In particular, if we are interested in computing the first column of M^{-1}, all we have to do is find a vector \textbf{w} for which

\textbf{M} \textbf{w} = \begin{bmatrix} 1 \\ 0 \\ \vdots\\ 0 \end{bmatrix}.

This column at a time approach to finding inverses is particularly helpful when the nonzero entries of \textbf{M} have a certain structure. For example, suppose \textbf{M} has an inverse, and in addition, the only nonzero element of the 5^{th} column of \textbf{M} is M_{1,5} = 25. For this example, the first column of \textbf{M}^{-1} will have only one nonzero (do you see why?). In what row is that nonzero, and what is its value?

row =

value =

The above observation will help you understand when K_r will be equal to one of the state gains. In particular, suppose you remove the elastic bands from the motor.

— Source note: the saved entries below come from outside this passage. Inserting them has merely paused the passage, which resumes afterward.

import Literature.Analysis.FluidPDE.OseenSlice
import Literature.Analysis.FluidPDE.NSBoundedMildOseen
import Literature.Analysis.FluidPDE.LerayVolterraComparison
import Mathlib.Analysis.SpecialFunctions.ExpDeriv
import Mathlib.MeasureTheory.Integral.IntervalIntegral.FundThmCalculus
import HarnessLib

/-!
# Calculus of the Oseen–Duhamel bilinear term `B_{t₀}(a, b)(t)` on a time window, for GENERAL
  pairs of bounded measurable fields

Analysis/FluidPDE support file (one constant chosen once, everything else proved) for the
linear step, in forcing form, of the perturbation theorem of M. P. Coiculescu, S. Palasek,
*Non-uniqueness of smooth solutions of the Navier–Stokes equations from critical data*, Invent.
Math. 244 (2025) = arXiv:2503.14699, Props. 4.2–4.3 with App. B, Prop. B.1 (hypothesis `hB` of
`Literature.Barriers.NavierStokesRegularity.CriticalDataSmoothNonuniqueness_of_principalParts_of_perturbationThreshold`):
the linearised problem `w = Φ - B_{t₀}(v, w) - B_{t₀}(w, v)` around the principal part `v`
involves the tree's bilinear term `oseenDuhamel 1 t₀ a b t x = ∫_{τ∈(t₀,t)} N_{t-τ}[a τ, b τ](x) dτ`
(`NSBoundedMildOseen.lean`; `N_σ = oseenSlice σ`, `OseenSlice.lean`) with TWO DIFFERENT fields,
whereas the tree's window calculus (`NSBoundedMildOseenRestart.lean`, `NSBoundedMildOseenDuhamel.lean`)
is written for the diagonal `B(w, w)` or for the initial time `0` (`KatoPicard.measurable_uncurry_oseenDuhamel`).
This file supplies the general-pair, general-initial-time versions:

* `oseenSliceConst E` — the constant `C₀` of `exists_norm_oseenSlice_le`, chosen once
  (`norm_oseenSlice_le_oseenSliceConst`: `‖N_σ[a,b](x)‖ ≤ C₀ σ^{-1/2} M_a M_b`);
* `norm_oseenDuhamel_le_setIntegral` — the sup bound with TIME-DEPENDENT slice bounds:
  `‖B_{t₀}(a,b)(t)(x)‖ ≤ C₀ ∫_{(t₀,t)} (t-τ)^{-1/2} M_a(τ) M_b(τ) dτ` (the Abel transform of
  `M_a M_b`; Coiculescu–Palasek, proof of Prop. 4.2: `‖II‖, ‖III‖ ≲ ∫ (t-s)^{-1/2}‖v(s)‖‖S(s,t')a‖ ds`);
* `measurable_uncurry_oseenDuhamel_from` — joint measurability of `(t, x) ↦ B_{t₀}(a,b)(t)(x)`;
* `integrableOn_oseenSlice_window` — integrability of `τ ↦ N_{t-τ}[a τ, b τ](x)` on `(t₀, t)` for
  bounded jointly measurable fields, whence bilinearity of `B_{t₀}` in each slot
  (`oseenDuhamel_window_add_left/right`, `oseenDuhamel_window_sub_left/right`; the slab versions with a.e.
  hypotheses are `KatoLocalBoundedPicard.oseenDuhamel_sub_left/right`);
* `setIntegral_abelKernel_mul_exp_le` — the exponential-weight estimate
  `∫_{(t₀,t)} (t-τ)^{-1/2} e^{λ(τ-t₀)} dτ ≤ 3 λ^{-1/2} e^{λ(t-t₀)}` (`λ > 0`), which makes the
  linear Volterra map a contraction in the weighted sup norm `sup e^{-λ(t-t₀)}‖w(t)‖_∞` on a
  window where `v` is bounded (App. B, Prop. B.1: existence for the perturbed Stokes system).

## Mathlib / tree search

Tree: `oseenSlice`, `exists_norm_oseenSlice_le`, `integrable_oseenKernel_slice_of_bound`,
`oseenSlice_add_left/right`, `oseenSlice_sub_left/right`, `stronglyMeasurable_oseenSlice_duhamel`
(`OseenSlice.lean`); `oseenDuhamel` (`NSBoundedMildOseen.lean`); `measurable_oseenKernel`
(`KochTataruKernel.lean`); `integrableOn_sub_rpow_Ioo`, `setIntegral_Ioo_sub_rpow_neg_half`,
`measurable_sub_rpow_const` (`LerayVolterraComparison.lean`). Mathlib:
`MeasureTheory.norm_integral_le_of_norm_le`, `StronglyMeasurable.integral_prod_right'`,
`intervalIntegral.integral_eq_sub_of_hasDerivAt`.

## References

* M. P. Coiculescu, S. Palasek, Invent. Math. 244 (2025) = arXiv:2503.14699: proof of Prop. 4.2
  (terms `II`, `III`), App. B, Prop. B.1. [`CoiculescuPalasek2025`]
* G. Koch, N. Nadirashvili, G. Seregin, V. Šverák, Acta Math. 203 (2009) = arXiv:0709.3599,
  §4 p. 8 (the bilinear form `B(u, v)` and its bound). [`KochNadirashviliSereginSverak2009`]
-/

noncomputable section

Then K_b = 0 in the model, and in the open loop case, nothing depends directly on arm angle. For this K_b = 0 case, give an expression for K_r in terms of the three state gains (in answering the question, denote the three state gains as 'K1', 'K2' and 'K3').

Kr=

Suppose the elastic bands are back on the motor, so that K_b = -0.1, and the arm torque is still dependent on state gains are

\textbf{K} = \begin{bmatrix} 1&2 & 10\end{bmatrix},

what is the numerical value of K_r?

Kr=

The model for the propeller-levitated arm we used in lab is like the Lmotor-driven arm without elastic bands. Nothing in the propeller-arm model depended directly on arm angle, and as a result, K_r was always equal to K_{angle}.